As always, this release fixed many issues and bugs raised by the growing community of PyPy users. We strongly recommend updating. You can download the PyPy2.7 v5.6 release here:
Downstream packagers have been hard at work. The Debian package is already available, and the portable PyPy versions are also ready, for those who wish to run PyPy on other Linux distributions like RHEL/Centos 5.

We would like to thank our donors for the continued support of the PyPy project.

We would also like to thank our contributors and encourage new people to join the project. PyPy has many layers and we need help with all of them: PyPy and RPython documentation improvements, tweaking popular modules to run on pypy, or general help with making RPython’s JIT even better.

What is PyPy?

PyPy is a very compliant Python interpreter, almost a drop-in replacement for CPython 2.7. It’s fast (PyPy and CPython 2.7.x performance comparison) due to its integrated tracing JIT compiler.
We also welcome developers of other dynamic languages to see what RPython can do for them.
This release supports:
  • x86 machines on most common operating systems (Linux 32/64 bits, Mac OS X 64 bits, Windows 32 bits, OpenBSD, FreeBSD)
  • newer ARM hardware (ARMv6 or ARMv7, with VFPv3) running Linux,
  • big- and little-endian variants of PPC64 running Linux,
  • s390x running Linux

What else is new?

(since the release of PyPy 5.4 in August, 2016)
There are many incremental improvements to RPython and PyPy, the complete listing is here.
 
Please update, and continue to help us make PyPy better.

Cheers, The PyPy team

[0] We skipped 5.5 since we share a code base with PyPy3, and PyPy3.3-v.5.5-alpha was released last month

Comments

Anonymous wrote on 2016-11-13 01:32:

I am really liking the regular updates! Nice to hear about cpyext and PyQt! Do desktop ui's apps gain alot of performance from being on pypy? Would kivy go faster seeing as it has a large chunk of widgets implemented in python?

Unknown wrote on 2016-11-13 07:09:

All core features in Kivy are implemented in Cython. PyPy is slower with Cython.

Anonymous wrote on 2016-11-13 10:55:

isn't the cpyext going to be the answer for pyQt and cython?

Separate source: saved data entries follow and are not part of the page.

import Summits.CriticalPhenomena.PercolationContinuityZ3.Theorems.PercNearOneGluingNoHeavyLowerTailKnQuestion8AntitheticPicture
import HarnessLib

/-!
# `NoHeavyLowerTail` (crux stmt-CriticalPhenomena-4575), antithetic vdBHK programme: ANTIPODAL KLEITMAN ALONG A FIBRATION OVER AN AK BASE (tool T13)

Support file (seat `prim-ineq-gen-7` gen 22; `--supports stmt-CriticalPhenomena-4575`).  Nothing is asserted about the crux; no `sorry`,
no definitions.  Memo: run/shared/lean/prim/prim-ineq-gen-7/FINDING-FIBRATION-g22.md §1.

SETTING (as in `…KnQuestion8AntitheticPicture`).  A finite preordered type `Ω` with a weight `μ ≥ 0` and an order-reversing `μ`-preserving
involution `ι` is *antipodal Kleitman* (AK) if `Σ_u μ u · f u · (g u − g (ι u)) ≥ 0` for all monotone `f, g`; RAA / ULEX / MASTER⁺ of the memos are AK
statements for posets of edge 2-colourings of a rooted graph.  Tool T11 (`AntitheticPicture.ak_of_fibres`) proves AK from a map `π : Ω → T` whose
fibres are positively correlated and *sign coherent*.  Sign coherence fails exactly at 'touching' pictures (memo g20 §6, g21 §2); what survives
there is the weaker structure formalised here:

* `AntitheticFibration.fibreSum_comp` — reindexing a fibre sum by the involution: `Σ_{π u = p} μ u · f (ι u) = Σ_{π v = ι_T p} μ v · f v` when
  `π ∘ ι = ι_T ∘ π`;
* `AntitheticFibration.ak_of_fibration` — **T13 (AK base change).**  Let `π : Ω → T` intertwine `ι` with an involution `ι_T` of a preordered base
  `T` whose fibre masses `ν p = Σ_{π u = p} μ u` are positive.  If (i) monotone functions are positively correlated on every fibre, (ii) the fibre
  AVERAGE `p ↦ (Σ_{π u = p} μ u · f u) / ν p` of every monotone `f` is monotone on `T` (the conditional laws increase along `T`), and (iii) the base
  `(T, ν, ι_T)` is AK, then `Ω` is AK.  Proof: symmetrise (`sum_mul_sub_eq_half`), split over fibres, fibre correlation bounds each fibre sum below by
  `ν p · F̄ p · Ḡ p` with `F̄ = f̄ − f̄ ∘ ι_T` (by `fibreSum_comp`), and `Σ_p ν p F̄ p Ḡ p = 2 Σ_p ν p f̄ p (ḡ p − ḡ (ι_T p)) ≥ 0` by (iii).
T11 is the special case in which every `p` is comparable with `ι_T p` (then (iii) holds pointwise, `antipodalKleitman_of_comparable`), and the
'generic cube' reduction of memo g20 §6a is the case `T = 2^d` (`AntitheticProduct.antipodalKleitman_cube`).  In the language of memo g20 §3 (Fact 2):
RAA(Q;T) follows from AK of ANY picture poset on which the conditional laws are monotone — this file is that implication, kernel-checked.
-/

namespace Summit.CriticalPhenomena.PercolationContinuityZ3.Theorems

open Finset

namespace AntitheticFibration

variable {Ω : Type*} [Fintype Ω] {T : Type*} [Fintype T] [DecidableEq T]

omit [Fintype T] in
/-- Reindexing a fibre sum by the involution: if `π (ι u) = ι_T (π u)`, `ι` is a `μ`-preserving involution and `ι_T` is an involution, then
`Σ_{π u = p} μ u · f (ι u) = Σ_{π v = ι_T p} μ v · f v`. [this work] -/
theorem fibreSum_comp (μ : Ω → ℝ) (ι : Ω → Ω) (hιι : Function.Involutive ι) (hμι : ∀ u, μ (ι u) = μ u)
    (π : Ω → T) (ιT : T → T) (hιT : Function.Involutive ιT) (hπι : ∀ u, π (ι u) = ιT (π u)) (f : Ω → ℝ) (p : T) :
    ∑ u ∈ univ.filter (fun u => π u = p), μ u * f (ι u) = ∑ v ∈ univ.filter (fun v => π v = ιT p), μ v * f v := by
  classical
  -- the involution maps the fibre of `p` bijectively onto the fibre of `ι_T p`
  have himg : (univ.filter (fun u => π u = p)).image ι = univ.filter (fun v => π v = ιT p) := by
    ext v
    simp only [Finset.mem_image, Finset.mem_filter, Finset.mem_univ, true_and]
    constructor
    · rintro ⟨u, hu, rfl⟩
      rw [hπι, hu]
    · intro hv
      refine ⟨ι v, ?_, hιι v⟩
      rw [hπι, hv, hιT p]
  rw [← himg, Finset.sum_image (fun x _ y _ h => hιι.injective h)]
  refine Finset.sum_congr rfl (fun u _ => ?_)
  rw [hμι]

/-- **T13 (antipodal Kleitman along a fibration over an AK base).**  `ι` an order-reversing `μ`-preserving involution of `Ω`; `π : Ω → T`
with `π ∘ ι = ι_T ∘ π` for an involution `ι_T` of the preordered base `T` preserving the (positive) fibre masses `ν p = Σ_{π u = p} μ u`.  Suppose
(i) on every fibre monotone functions are positively correlated, (ii) the fibre average of every monotone function is monotone on `T`, and
(iii) the base `(T, ν, ι_T)` is antipodal Kleitman.  Then `Ω` is antipodal Kleitman.  (`μ ≥ 0` is not needed beyond what (i) and the positivity of
the fibre masses already encode.) [this work] -/
theorem ak_of_fibration [Preorder Ω] [Preorder T] (μ : Ω → ℝ) (ι : Ω → Ω) (hιι : Function.Involutive ι)
    (hμι : ∀ u, μ (ι u) = μ u) (hι : ∀ u v : Ω, u ≤ v → ι v ≤ ι u)
    (π : Ω → T) (ιT : T → T) (hιT : Function.Involutive ιT) (hπι : ∀ u, π (ι u) = ιT (π u))
    (ν : T → ℝ) (hν : ∀ p, ν p = ∑ u ∈ univ.filter (fun u => π u = p), μ u) (hνpos : ∀ p, 0 < ν p)
    (hH : ∀ a b : Ω → ℝ, Monotone a → Monotone b → ∀ p : T,
      (∑ u ∈ univ.filter (fun u => π u = p), μ u * a u) * (∑ u ∈ univ.filter (fun u => π u = p), μ u * b u)
        ≤ (∑ u ∈ univ.filter (fun u => π u = p), μ u) * ∑ u ∈ univ.filter (fun u => π u = p), μ u * (a u * b u))
    (hMono : ∀ f : Ω → ℝ, Monotone f → Monotone (fun p : T => (∑ u ∈ univ.filter (fun u => π u = p), μ u * f u) / ν p))
    (hBase : ∀ a b : T → ℝ, Monotone a → Monotone b → 0 ≤ ∑ p, ν p * (a p * (b p - b (ιT p))))
    (f g : Ω → ℝ) (hf : Monotone f) (hg : Monotone g) :
    0 ≤ ∑ u, μ u * (f u * (g u - g (ι u))) := by
  classical
  -- ν is ι_T-invariant (fibre of ι_T p is the ι-image of the fibre of p)
  have hνι : ∀ p, ν (ιT p) = ν p := by
    intro p
    have h := fibreSum_comp μ ι hιι hμι π ιT hιT hπι (fun _ => (1 : ℝ)) p
    simp only [mul_one] at h
    rw [hν, hν]
    exact h.symm
  -- fibre averages
  set fbar : T → ℝ := fun p => (∑ u ∈ univ.filter (fun u => π u = p), μ u * f u) / ν p with hfbar
  set gbar : T → ℝ := fun p => (∑ u ∈ univ.filter (fun u => π u = p), μ u * g u) / ν p with hgbar
  have hfbm : Monotone fbar := hMono f hf
  have hgbm : Monotone gbar := hMono g hg
  -- symmetrise and split over fibres
  rw [AntitheticPicture.sum_mul_sub_eq_half μ ι hιι hμι f g]
  refine mul_nonneg (by norm_num) ?_
  set F : Ω → ℝ := fun u => f u - f (ι u) with hF
  set G : Ω → ℝ := fun u => g u - g (ι u) with hG
  have hFm : Monotone F := AntitheticPicture.monotone_sub_comp ι hι f hf
  have hGm : Monotone G := AntitheticPicture.monotone_sub_comp ι hι g hg
  rw [← Finset.sum_fiberwise_of_maps_to (s := (univ : Finset Ω)) (t := (univ : Finset T)) (g := π) (fun u _ => mem_univ _)
    (fun u => μ u * ((f u - f (ι u)) * (g u - g (ι u))))]
  -- fibre sums of F and G in terms of the averages
  have hFsum : ∀ p, ∑ u ∈ univ.filter (fun u => π u = p), μ u * F u = ν p * (fbar p - fbar (ιT p)) := by
    intro p
    have h1 : ∑ u ∈ univ.filter (fun u => π u = p), μ u * F u
        = ∑ u ∈ univ.filter (fun u => π u = p), μ u * f u - ∑ u ∈ univ.filter (fun u => π u = p), μ u * f (ι u) := by
      rw [← Finset.sum_sub_distrib]
      refine Finset.sum_congr rfl (fun u _ => ?_)
      simp only [hF]; ring
    rw [h1, fibreSum_comp μ ι hιι hμι π ιT hιT hπι f p]
    have hp : ν p ≠ 0 := ne_of_gt (hνpos p)
    simp only [hfbar]
    rw [hνι p, mul_sub, mul_div_cancel₀ _ hp, mul_div_cancel₀ _ hp]
  have hGsum : ∀ p, ∑ u ∈ univ.filter (fun u => π u = p), μ u * G u = ν p * (gbar p - gbar (ιT p)) := by
    intro p
    have h1 : ∑ u ∈ univ.filter (fun u => π u = p), μ u * G u
        = ∑ u ∈ univ.filter (fun u => π u = p), μ u * g u - ∑ u ∈ univ.filter (fun u => π u = p), μ u * g (ι u) := by
      rw [← Finset.sum_sub_distrib]
      refine Finset.sum_congr rfl (fun u _ => ?_)
      simp only [hG]; ring
    rw [h1, fibreSum_comp μ ι hιι hμι π ιT hιT hπι g p]
    have hp : ν p ≠ 0 := ne_of_gt (hνpos p)
    simp only [hgbar]
    rw [hνι p, mul_sub, mul_div_cancel₀ _ hp, mul_div_cancel₀ _ hp]
  -- each fibre sum is at least ν p · F̄ p · Ḡ p
  have hfib : ∀ p, ν p * ((fbar p - fbar (ιT p)) * (gbar p - gbar (ιT p)))
      ≤ ∑ u ∈ univ.filter (fun u => π u = p), μ u * ((f u - f (ι u)) * (g u - g (ι u))) := by
    intro p
    have hc := hH F G hFm hGm p
    rw [hFsum p, hGsum p, ← hν p] at hc
    -- hc : (ν p * ΔF) * (ν p * ΔG) ≤ ν p * Σ μ F G
    have hp : 0 < ν p := hνpos p
    have hc' : ν p * (ν p * ((fbar p - fbar (ιT p)) * (gbar p - gbar (ιT p))))
        ≤ ν p * ∑ u ∈ univ.filter (fun u => π u = p), μ u * (F u * G u) := by
      have := hc
      nlinarith [this]
    have := le_of_mul_le_mul_left hc' hp
    simpa [hF, hG] using this
  -- sum over the base and use AK of the base
  have hsum : ∑ p, ν p * ((fbar p - fbar (ιT p)) * (gbar p - gbar (ιT p)))
      ≤ ∑ p, ∑ u ∈ univ.filter (fun u => π u = p), μ u * ((f u - f (ι u)) * (g u - g (ι u))) :=
    Finset.sum_le_sum (fun p _ => hfib p)
  refine le_trans ?_ hsum
  have h2 := AntitheticPicture.sum_mul_sub_eq_half ν ιT hιT hνι fbar gbar
  have hb := hBase fbar gbar hfbm hgbm
  linarith [hb, h2]

end AntitheticFibration

end Summit.CriticalPhenomena.PercolationContinuityZ3.Theorems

Or are you saying pyQt should perform greater?

mathgl wrote on 2016-11-17 07:00:

cpyext make them work instead of faster at the moment.

Unknown wrote on 2018-04-16 07:23:

The python interpreter size is 3.5MB where as pypy intepreter size is almost 40MB. As it has huge size difference it is impossible to replace in embedded projects

Is there any way to reduce it or any suggestions to implement in embedded area.Why is this difference.